The use of 15N stable isotope unequivocally demonstrates that NH3 adsorbed onto biochar can provide a source of N for plants when the biochar-NH3 complex is placed in the soil-plant matrix. Increases in dry matter yield were a consequence of the increased soil N availability under the eBC treatments, as demonstrated by the recovery of 15N isotope in the grass tissues and in the soil itself. Again the eBC1 and eBC2 treatments were most successful at delivering N to the plants. While this study was not designed to compare the efficacy of biochar adsorbed NH3 against other N fertiliser forms, it can be noted that the leaf 15N recovery and leaf N content of the eBC treatments in the current study are of a similar magnitude to other studies that have examined the plant uptake of ruminant urine-N or fertiliser-N deposition to pasture (Clough et al. 1998; Recous et al. 1988). It is assumed that any 15N unaccounted for was lost via leaching or gaseous emissions.

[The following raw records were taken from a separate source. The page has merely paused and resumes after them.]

/-- The scaling vector `(ω, 1, 1)` of the substitution `(X, Y, Z) ↦ (ωX, Y, Z)`, Silverman's
`[ω] : (x, y) ↦ (ωx, y)` (`u² = ω`, `u³ = 1`). [cite: SilvermanAEC2009, III.10.1] -/
def mulOmegaVec (ω : K) : Fin 3 → K := ![ω, 1, 1]

/-- `(ω, 1, 1)₀ = ω`. [folklore] -/
@[simp] private theorem mulOmegaVec_zero (ω : K) : mulOmegaVec ω 0 = ω := rfl

/-- `(ω, 1, 1)₁ = 1`. [folklore] -/
@[simp] private theorem mulOmegaVec_one (ω : K) : mulOmegaVec ω 1 = 1 := rfl

/-- `(ω, 1, 1)₂ = 1`. [folklore] -/
@[simp] private theorem mulOmegaVec_two (ω : K) : mulOmegaVec ω 2 = 1 := rfl

/-- `ω³ = 1` when `ω² + ω + 1 = 0` (`ω³ - 1 = (ω - 1)(ω² + ω + 1)`). [folklore] -/
private theorem pow_three_eq_one_of_sq_add_self_add_one {R : Type*} [CommRing R] {ω : R}
    (hω : ω ^ 2 + ω + 1 = 0) : ω ^ 3 = 1 := by
  linear_combination (ω - 1) * hω

/-- `ω ≠ 0` when `ω² + ω + 1 = 0` (else `1 = 0`). [folklore] -/
private theorem ne_zero_of_sq_add_self_add_one {R : Type*} [CommRing R] [Nontrivial R] {ω : R}
    (hω : ω ^ 2 + ω + 1 = 0) : ω ≠ 0 := fun h => by
  rw [h] at hω
  norm_num at hω

/-- `ω ≠ 1` when `ω² + ω + 1 = 0` and `3 ≠ 0` (else `3 = 0`). [folklore] -/
private theorem ne_one_of_sq_add_self_add_one {R : Type*} [CommRing R] {ω : R} (h3 : (3 : R) ≠ 0)
    (hω : ω ^ 2 + ω + 1 = 0) : ω ≠ 1 := fun h => by
  rw [h] at hω
  norm_num at hω
  exact h3 hω

/-- The entries of `(ω, 1, 1)` are non-zero. [cite: SilvermanAEC2009, III.10.1] -/
theorem mulOmegaVec_ne_zero {ω : K} (hω : ω ^ 2 + ω + 1 = 0) (j : Fin 3) : mulOmegaVec ω j ≠ 0 := by
  fin_cases j
  · exact ne_zero_of_sq_add_self_add_one hω
  · exact one_ne_zero
  · exact one_ne_zero

/-- Scaling a vector by `(ω, 1, 1)`: `(x, y, z) ↦ (ωx, y, z)`, Silverman's `(x, y) ↦ (ωx, y)`.
[cite: SilvermanAEC2009, III.10.1] -/
theorem mulOmegaVec_mul_apply {L : Type u} [Field L] [Algebra K L] (ω : K) (v : Fin 3 → L) :
    (fun j => algebraMap K L (mulOmegaVec ω j) * v j) = ![algebraMap K L ω * v 0, v 1, v 2] := by
  funext j
  fin_cases j <;> simp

Another point to note is the fact that the BC materials were not toxic to the plants when added to the soil, since leaf and root yields did not differ between nBC and BC1 to BC4 treatments, despite these being unweathered fresh biochars. Previous work has shown that volatile organic compounds associated with biochar can be deleterious to plant growth (Deenik et al. 2010). Similarly the exposure of the BC materials to NH3 did not create any observable toxic effects on the plant-soil matrix, but rather the reverse with leaf and root dry matter yields increasing by 2–3 and 3 fold, respectively, under eBC treatments. After 25 days in the soil the biochar materials still contained 15N and long-term in-situ trials are now required to further examine the delivery mechanism(s) and efficacy of the biochar-N, resulting from NH3 adsorption, and factors affecting these.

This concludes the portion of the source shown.